Here is what came out (take with caution):
Recent progress has been made in providing new “meta” APIs supporting various backends (execution engines). There are many new players in that field, but let’s focus on two of them: Ibis and Malloy!
Ibis
Ibis provides a standard API for data manipulation in Python or SQL:
You can connect to any supported backend without modifying your code.
Ibis’ main target is data engineering tasks, where SQL is sometimes limiting or not made for the job.
Malloy
Analytics often implies using lots of convoluted queries that are hard to debug and maintain.
This is where Malloy can help.
It's a new language designed by ex-Looker team members that simplifies data querying:
Nesting
In Malloy, you can use a dedicated operation to nest results for a query.
Check out the example below to get a feel:
Semantic Layer
You can declare your dimensions and measures for proper modeling. This way, your computation elements are explicit and can be reused easily between models and analyses.
source: airports is duckdb.table('../data/airports.parquet') extend {
dimension: elevation_in_meters is elevation * 0.3048
dimension: state_and_county is concat(state,' - ', county)
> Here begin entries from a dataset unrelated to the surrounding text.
import Mathlib.LinearAlgebra.BilinearForm.Basic
import Mathlib.LinearAlgebra.Dimension.Finrank
import Mathlib.LinearAlgebra.FiniteDimensional.Lemmas
import Mathlib.LinearAlgebra.Dimension.Constructions
import Mathlib.LinearAlgebra.Dual.Lemmas
import Mathlib.Algebra.BigOperators.Fin
import Mathlib.Tactic.Ring
import HarnessLib

/-!
# Golyshev–Lunts–Orlov, Lemma 9.6.2: a complex structure preserving a symplectic form admits a Lagrangian `W`
# with `JW ∩ W = 0` (inductive frame construction, any field with `2 ≠ 0`) + the Lemma 9.4.1 2) ⟺ 3) link of p. 30

Venture cell `pub-hsemireg`, literature seat `lit-w-polishchuk-orlov` (g14, 2026-08-25). Companion of
`GolyshevLuntsOrlovDualTori.lean` and `GolyshevLuntsOrlovIomega.lean` (not imported). Unlike those block-matrix legs,
this file proves the EXISTENCE statement of [GLO01] §9.6 coordinate-free (Mathlib `LinearMap.BilinForm`, `Submodule`).

PRINTED ([GolyshevLuntsOrlov2001MirrorAV] = Golyshev–Lunts–Orlov, «Mirror symmetry for abelian varieties», J. Algebraic
Geom. 10 (2001) 433–496; arXiv math/9812003v2 p. 30, text layer `widen/LIT-W/texts-po/glo01v2/p0030.num.txt`, page
images `renders/glo01eye-g12/glo01v2_p30a/b.png`):
* proof of Prop. 9.6.1, p. 30 L25–41: «By Lemma 9.4.1 in order for `ω_E` to exist the symmetric bilinear form
  `Q_ℝ(I_{ω_A}J_{A×Â}(·), ·)` must be nondegenerate on `Λ_{2,ℝ}`. This is equivalent to the statement that
  `J_{A×Â}Λ_{2,ℝ} ∩ Λ_{2,ℝ} = 0`. Put `W := ⊕ℝe₋ᵢ`. Then since `J_{A×Â}` preserves the form `Q_ℝ` the last equality is
  equivalent to `J_{A×Â}W ∩ W = 0`. (∗) … it suffices to prove the following lemma»
* LEMMA 9.6.2 (p. 30 L46–60): «Let `V ≅ ℝ^{2n}` be a real vector space with a nondegenerate symplectic form `φ`. Let
  `J ∈ End(V)` be a complex structure on `V`, which preserves `φ`. Then there exists a maximal `φ`–isotropic subspace
  `W ⊂ V` such that `JW ∩ W = 0`.»
* PROOF (p. 30 L61–89): «Note that the form `φ(J·, ·)` on `V` is symmetric and nondegenerate. We will choose elements
  `x₁, ..., x_n ∈ V` such that `W := ⊕ℝx_i` has the desired properties by induction on `i`. Choose `x₁` such that
  `φ(Jx₁, x₁) ≠ 0`. Let `V = < x₁, Jx₁ > ⊕ V′` be a `φ`-orthogonal decomposition. Note that `V′` is `J`–invariant. Hence
  we may replace `V` by `V′` and choose `x₂ ∈ V′` s.t. `φ(Jx₂, x₂) ≠ 0`. And so on. Cleary [sic] the resulting space
  `W = ⊕ℝx_i` is maximal `φ`-isotropic and `JW ∩ W = 0`. This proves the lemma and the Proposition 9.6.1.»

MODEL ∕ GENERALITY: `K` any field with `(2 : K) ≠ 0` (print: `ℝ`); `finrank K V = 2n`; «nondegenerate symplectic
form» = bilinear `φ` with `φ(x, x) = 0 ∀ x` and `∀ x ≠ 0, ∃ y, φ(x, y) ≠ 0`; «complex structure which preserves `φ`» =
`J : V →ₗ[K] V`, `J(Jx) = −x`, `φ(Jx, Jy) = φ(x, y)`; «maximal `φ`-isotropic» = isotropic of dimension `n` AND
`dim W′ ≤ n` for every isotropic `W′` (proved: `two_mul_finrank_le_of_isotropic`); «`JW ∩ W = 0`» = `W.map J ⊓ W = ⊥`.

## Results (PROVED; theorems only — no definition, no named fact, no `sorry`; imports Mathlib + HarnessLib)
* `skew_of_alt`, `phiJ_left`, `psi_symm` («`φ(J·, ·)` is symmetric»); `sum_pair_eq_single`, `sum_pair_eq_zero`,
  `pair_sum_eq_zero`; `compl_J_stable` («`V′` is `J`–invariant»); **`frame_extend`** — the inductive step: given
  `x₀ … x_{k−1}` with `φ(x_i, x_j) = 0`, `φ(x_i, Jx_j) = 0 (i ≠ j)`, `φ(Jx_i, x_i) ≠ 0` and `2k < dim V`, there is `w`
  orthogonal to all `x_i, Jx_i` with `φ(Jw, w) ≠ 0` (a nonzero `u` in the common orthogonal `U` by
  `LinearMap.ker_ne_bot_of_finrank_lt`; nondegeneracy inside `U` by the projection `y ↦ y − Σ[φ(y, Jx_i)∕φ(x_i,
  Jx_i)]x_i − Σ[φ(y, x_i)∕φ(Jx_i, x_i)]Jx_i` in place of the printed `V = <x₁, Jx₁> ⊕ V′`; then POLARIZATION of
  `φ(J·, ·)` on `U` — the only use of `2 ≠ 0`); `frame_succ`; **`exists_frame`** («by induction on `i`»).
* `restrictPairing_surjective`, `mem_ker_restrictPairing`, `two_mul_finrank_le_of_isotropic` [folklore: `2 · dim W ≤
  dim V` for isotropic `W`], `mem_of_orthogonal_lagrangian` (`W^⊥ = W` for Lagrangian `W`),
  **`nondegenerateOn_iff_map_inf_eq_bot`** («`φ(J·, ·)|_W` non-degenerate» ⟺ «`JW ∩ W = 0`» for Lagrangian `W`,
  `J² = −1`: the Lemma 9.4.1 2) ⟺ 3) link of p. 30 L33–35, DERIVED, `J` need not preserve `φ`) and
  `nondegenerateOn_comp_iff` (the printed factor `I_{ω_A}` does not change the radical).
* **`exists_lagrangian_inf_map_eq_bot`** = LEMMA 9.6.2 in the model: **there is `W ≤ V` with `finrank K W = n`,
  `φ(a, b) = 0` for `a, b ∈ W`, `W.map J ⊓ W = ⊥`, and `finrank K W′ ≤ finrank K W` for every isotropic `W′`**
  (`W = span{x₀, …, x_{n−1}}` of a full frame); `example_plane`: the hypotheses are inhabited (`ℚ × ℚ`, `n = 1`).

HONEST FRAMING: linear algebra only; NOT formalised: the second link of p. 30 L37–40 («since `J_{A×Â}` preserves
`Q_ℝ`» ⟹ (∗) for `W ⊂ V_A`, via `Λ₂ = W ⊕ W′`) and the Zariski-density ∕ transitivity paragraph feeding 9.6.2 into
Prop. 9.6.1 (`Sp(Γ_A, φ; ℤ)`); nothing here constructs a torus, a mirror pair or an abelian variety, or says HC holds.
-/

namespace Summit.Ventures.HSemireg.GolyshevLuntsOrlovLagrangian

open Module Submodule

variable {K : Type*} [Field K] {V : Type*} [AddCommGroup V] [Module K V]

section Frame

variable (φ : LinearMap.BilinForm K V) (J : V →ₗ[K] V)

/-- An alternating form is skew: `φ x y = −φ y x`. -/
theorem skew_of_alt (halt : ∀ x, φ x x = 0) (x y : V) : φ x y = -φ y x := by
  have h := halt (x + y)
  simp only [map_add, LinearMap.add_apply, halt x, halt y, zero_add, add_zero] at h
  exact eq_neg_of_add_eq_zero_right h

/-- `φ (J x) y = −φ x (J y)` for `J² = −1` preserving `φ`. -/
theorem phiJ_left (hJ : ∀ x, J (J x) = -x) (hJφ : ∀ x y, φ (J x) (J y) = φ x y) (x y : V) :
    φ (J x) y = -φ x (J y) := by
  have h := hJφ x (J y)
  rw [hJ, map_neg] at h
  exact neg_eq_iff_eq_neg.mp h

/-- The form `ψ(x, y) = φ(Jx, y)` is symmetric («the form `φ(J·, ·)` on `V` is symmetric»). -/
theorem psi_symm (halt : ∀ x, φ x x = 0) (hJ : ∀ x, J (J x) = -x) (hJφ : ∀ x y, φ (J x) (J y) = φ x y)
    (x y : V) : φ (J x) y = φ (J y) x := by
  rw [phiJ_left φ J hJ hJφ, skew_of_alt φ halt x (J y), neg_neg]

/-- Pairing a finite combination on the left with a vector orthogonal to all but one term. -/
theorem sum_pair_eq_single {ι : Type*} (s : Finset ι) (v : ι → V) (a : ι → K) (z : V) {j : ι}
    (hj : j ∈ s) (h0 : ∀ i ∈ s, i ≠ j → φ (v i) z = 0) :
    φ (∑ i ∈ s, a i • v i) z = a j * φ (v j) z := by
  rw [map_sum, LinearMap.sum_apply]
  rw [Finset.sum_eq_single j (fun i hi hij => ?_) (fun h => (h hj).elim)]
  · rw [map_smul, LinearMap.smul_apply, smul_eq_mul]
  · rw [map_smul, LinearMap.smul_apply, h0 i hi hij, smul_zero]

/-- Pairing a finite combination on the left with a vector orthogonal to every term. -/
theorem sum_pair_eq_zero {ι : Type*} (s : Finset ι) (v : ι → V) (a : ι → K) (z : V)
    (h0 : ∀ i ∈ s, φ (v i) z = 0) : φ (∑ i ∈ s, a i • v i) z = 0 := by
  rw [map_sum, LinearMap.sum_apply]
  exact Finset.sum_eq_zero fun i hi => by rw [map_smul, LinearMap.smul_apply, h0 i hi, smul_zero]

/-- Pairing on the right with a finite combination of vectors orthogonal to the left argument. -/
theorem pair_sum_eq_zero {ι : Type*} (s : Finset ι) (v : ι → V) (a : ι → K) (u : V)
    (h0 : ∀ i ∈ s, φ u (v i) = 0) : φ u (∑ i ∈ s, a i • v i) = 0 := by
  rw [map_sum]
  exact Finset.sum_eq_zero fun i hi => by rw [map_smul, h0 i hi, smul_zero]

/-- `J` preserves the common orthogonal `U = {v ∣ φ(v, x_i) = 0 = φ(v, Jx_i), i < k}` of a frame («`V′` is
`J`–invariant»). -/
theorem compl_J_stable (hJ : ∀ x, J (J x) = -x) (hJφ : ∀ x y, φ (J x) (J y) = φ x y) {x : ℕ → V} {k : ℕ}
    {v : V} (hv : ∀ i < k, φ v (x i) = 0 ∧ φ v (J (x i)) = 0) :
    ∀ i < k, φ (J v) (x i) = 0 ∧ φ (J v) (J (x i)) = 0 :=
  fun i hi => ⟨by rw [phiJ_left φ J hJ hJφ, (hv i hi).2, neg_zero], by rw [hJφ, (hv i hi).1]⟩

/-- **The inductive step** («Hence we may replace `V` by `V′` and choose `x₂ ∈ V′` s.t. `φ(Jx₂, x₂) ≠ 0`»): given a
frame `x₀ … x_{k−1}` with `2k < dim V`, there is `w` orthogonal to all `x_i`, `Jx_i` with `φ(Jw, w) ≠ 0`. -/
theorem frame_extend [FiniteDimensional K V] (h2 : (2 : K) ≠ 0) (halt : ∀ x, φ x x = 0)
    (hnd : ∀ x : V, x ≠ 0 → ∃ y, φ x y ≠ 0) (hJ : ∀ x, J (J x) = -x) (hJφ : ∀ x y, φ (J x) (J y) = φ x y)
    {k : ℕ} (hk : 2 * k < finrank K V) {x : ℕ → V} (hF1 : ∀ i < k, ∀ j < k, φ (x i) (x j) = 0)
    (hF2 : ∀ i < k, ∀ j < k, i ≠ j → φ (x i) (J (x j)) = 0) (hF3 : ∀ i < k, φ (J (x i)) (x i) ≠ 0) :
    ∃ w : V, (∀ i < k, φ w (x i) = 0 ∧ φ w (J (x i)) = 0) ∧ φ (J w) w ≠ 0 := by
  -- (B1) a nonzero vector `u` orthogonal to the frame: dimension count
  let f : V →ₗ[K] (Fin k ⊕ Fin k → K) :=
    LinearMap.pi (fun s => Sum.elim (fun i : Fin k => φ.flip (x i)) (fun i : Fin k => φ.flip (J (x i))) s)
  have hU : ∀ v, v ∈ LinearMap.ker f ↔ ∀ i < k, φ v (x i) = 0 ∧ φ v (J (x i)) = 0 := by
    intro v
    rw [LinearMap.mem_ker, funext_iff]
    simp only [f, LinearMap.pi_apply, Sum.forall, Sum.elim_inl, Sum.elim_inr, Pi.zero_apply]
    constructor
    · rintro ⟨ha, hb⟩ i hi
      exact ⟨ha ⟨i, hi⟩, hb ⟨i, hi⟩⟩
    · intro h
      exact ⟨fun i => (h i i.2).1, fun i => (h i i.2).2⟩
  have hker : LinearMap.ker f ≠ ⊥ := LinearMap.ker_ne_bot_of_finrank_lt (by
    rw [Module.finrank_fintype_fun_eq_card, Fintype.card_sum, Fintype.card_fin]; omega)
  obtain ⟨u, huU, hu0⟩ := Submodule.exists_mem_ne_zero_of_ne_bot hker
  rw [hU] at huU
  -- (B2) nondegeneracy inside `U`: project a witness `y` along the frame
  obtain ⟨y, hy⟩ := hnd u hu0
  set c : ℕ → K := fun i => φ y (J (x i)) / φ (x i) (J (x i)) with hc
  set d : ℕ → K := fun i => φ y (x i) / φ (J (x i)) (x i) with hd
  set y' : V := y - ∑ i ∈ Finset.range k, c i • x i - ∑ i ∈ Finset.range k, d i • J (x i) with hy'
  have hxJx : ∀ j < k, φ (x j) (J (x j)) ≠ 0 := fun j hj => by
    rw [skew_of_alt φ halt, neg_ne_zero]; exact hF3 j hj
  have hy'U : ∀ j < k, φ y' (x j) = 0 ∧ φ y' (J (x j)) = 0 := by
    intro j hj
    have hjr : j ∈ Finset.range k := Finset.mem_range.mpr hj
    refine ⟨?_, ?_⟩
    · rw [hy', map_sub, map_sub, LinearMap.sub_apply, LinearMap.sub_apply,
        sum_pair_eq_zero φ _ _ _ _ (fun i hi => hF1 i (Finset.mem_range.mp hi) j hj),
        sum_pair_eq_single φ _ (fun i => J (x i)) _ _ hjr (fun i hi hij => by
          rw [phiJ_left φ J hJ hJφ, hF2 i (Finset.mem_range.mp hi) j hj hij, neg_zero]),
        hd, div_mul_cancel₀ _ (hF3 j hj), sub_zero, sub_self]
    · rw [hy', map_sub, map_sub, LinearMap.sub_apply, LinearMap.sub_apply,
        sum_pair_eq_single φ _ _ _ _ hjr (fun i hi hij => hF2 i (Finset.mem_range.mp hi) j hj hij),
        sum_pair_eq_zero φ _ (fun i => J (x i)) _ _ (fun i hi => by
          rw [hJφ, hF1 i (Finset.mem_range.mp hi) j hj]),
        hc, div_mul_cancel₀ _ (hxJx j hj), sub_self, zero_sub, neg_eq_zero]
  have huy' : φ u y' ≠ 0 := by
    rw [hy', map_sub, map_sub, pair_sum_eq_zero φ _ _ _ _ (fun i hi => (huU i (Finset.mem_range.mp hi)).1),
      pair_sum_eq_zero φ _ (fun i => J (x i)) _ _ (fun i hi => (huU i (Finset.mem_range.mp hi)).2),
      sub_zero, sub_zero]
    exact hy
  -- (B3) a non-isotropic vector for `ψ = φ(J·, ·)` inside `U`, by polarization (here `2 ≠ 0` is used)
  by_contra hcon
  have hz : ∀ w, (∀ i < k, φ w (x i) = 0 ∧ φ w (J (x i)) = 0) → φ (J w) w = 0 :=
    fun w hw => Classical.byContradiction fun hne => hcon ⟨w, hw, hne⟩
  have hJuU := compl_J_stable φ J hJ hJφ huU
  have habU : ∀ i < k, φ (J u + y') (x i) = 0 ∧ φ (J u + y') (J (x i)) = 0 := fun i hi => by
    constructor
    · rw [map_add, LinearMap.add_apply, (hJuU i hi).1, (hy'U i hi).1, add_zero]
    · rw [map_add, LinearMap.add_apply, (hJuU i hi).2, (hy'U i hi).2, add_zero]
  have h0 := hz (J u + y') habU
  have hexp : φ (J (J u + y')) (J u + y') =
      φ (J (J u)) (J u) + φ (J y') y' + (φ (J (J u)) y' + φ (J y') (J u)) := by
    simp only [map_add, LinearMap.add_apply]; ring
  rw [hexp, hz (J u) hJuU, hz y' hy'U, zero_add, zero_add, psi_symm φ J halt hJ hJφ y' (J u), ← two_mul,
    mul_eq_zero, hJ, map_neg, LinearMap.neg_apply, neg_eq_zero] at h0
  rcases h0 with h0 | h0
  · exact h2 h0
  · exact huy' h0

/-- Appending the new vector gives a frame of length `k + 1`. -/
theorem frame_succ (halt : ∀ x, φ x x = 0) (hJ : ∀ x, J (J x) = -x) (hJφ : ∀ x y, φ (J x) (J y) = φ x y)
    {k : ℕ} {x : ℕ → V} (hF1 : ∀ i < k, ∀ j < k, φ (x i) (x j) = 0)
    (hF2 : ∀ i < k, ∀ j < k, i ≠ j → φ (x i) (J (x j)) = 0) (hF3 : ∀ i < k, φ (J (x i)) (x i) ≠ 0)
    {w : V} (hwU : ∀ i < k, φ w (x i) = 0 ∧ φ w (J (x i)) = 0) (hw : φ (J w) w ≠ 0) :
    (∀ i < k + 1, ∀ j < k + 1, φ (Function.update x k w i) (Function.update x k w j) = 0) ∧
    (∀ i < k + 1, ∀ j < k + 1, i ≠ j → φ (Function.update x k w i) (J (Function.update x k w j)) = 0) ∧
    (∀ i < k + 1, φ (J (Function.update x k w i)) (Function.update x k w i) ≠ 0) := by
  have hxw : ∀ i < k, φ (x i) w = 0 := fun i hi => by rw [skew_of_alt φ halt, (hwU i hi).1, neg_zero]
  have hxJw : ∀ i < k, φ (x i) (J w) = 0 := fun i hi => by
    rw [skew_of_alt φ halt, phiJ_left φ J hJ hJφ, (hwU i hi).2, neg_zero, neg_zero]
  refine ⟨?_, ?_, ?_⟩
  · intro i hi j hj
    rcases Nat.lt_succ_iff_lt_or_eq.mp hi with hi | rfl <;> rcases Nat.lt_succ_iff_lt_or_eq.mp hj with hj | rfl
    · rw [Function.update_of_ne (Nat.ne_of_lt hi), Function.update_of_ne (Nat.ne_of_lt hj)]; exact hF1 i hi j hj
    · rw [Function.update_of_ne (Nat.ne_of_lt hi), Function.update_self]; exact hxw i hi
    · rw [Function.update_self, Function.update_of_ne (Nat.ne_of_lt hj)]; exact (hwU j hj).1
    · rw [Function.update_self]; exact halt w
  · intro i hi j hj hij
    rcases Nat.lt_succ_iff_lt_or_eq.mp hi with hi | rfl <;> rcases Nat.lt_succ_iff_lt_or_eq.mp hj with hj | rfl
    · rw [Function.update_of_ne (Nat.ne_of_lt hi), Function.update_of_ne (Nat.ne_of_lt hj)]
      exact hF2 i hi j hj hij
    · rw [Function.update_of_ne (Nat.ne_of_lt hi), Function.update_self]; exact hxJw i hi
    · rw [Function.update_self, Function.update_of_ne (Nat.ne_of_lt hj)]; exact (hwU j hj).2
    · exact (hij rfl).elim
  · intro i hi
    rcases Nat.lt_succ_iff_lt_or_eq.mp hi with hi | rfl
    · rw [Function.update_of_ne (Nat.ne_of_lt hi)]; exact hF3 i hi
    · rw [Function.update_self]; exact hw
measure: airport_count is count()
measure: avg_elevation_in_meters is elevation_in_meters.avg()
}
run: airports -> {
limit: 10
where: fac_type = 'HELIPORT'
group_by: state
aggregate:
airport_count // <-- declared in source
avg_elevation_in_meters // <-- declared in source
}
Malloy is still new, but it’s promising as it continues to add features and support for more systems, including BigQuery, Snowflake, PostgreSQL, DuckDB, Trino, and Presto.
The “meta” APIs mentioned above promise an exciting vision: write your workflow once and run it anywhere.
This is interesting regarding lock-in, especially if you’ve ever faced the hassle of database migration and had to rewrite all your queries.
However, it’s not without its challenges: compatibility isn’t perfect (Ibis compatibility matrix), and there may be statements you need that the library doesn’t yet support.
In the end, users must weigh their options: stick with a vendor’s syntax, which can be costly to switch away from, or use an open-source library that may have some gaps.
Cloud espace strategy?
S3 API, open table formats, meta SQL APIs: in the picture we've painted, data interfaces are becoming standardized and interoperable, thus limiting lock-in risk.
But can we go one step further and build cloud escape strategies?
A new movement is rising toward self-hosting:
Cloud excels at scaling but is too expensive for provisioned resources.
On-premise is great for provisioned resources but bad at scaling.
An ideal approach would be to self-host predictable workflows while leveraging serverless infrastructure to absorb compute peaks.
Ultimately, data and infra have the same problem: one tool will never serve all use cases.
Escaping lock-in isn’t about avoiding the orangutan; it’s probably more about figuring out how to frame it properly and make it work within your existing zoo.
Thanks for reading,
Ben & Ju
I would be grateful if you could help me to improve this newsletter. Don’t hesitate to share with me what you liked/disliked and the topic you would like to be tackled.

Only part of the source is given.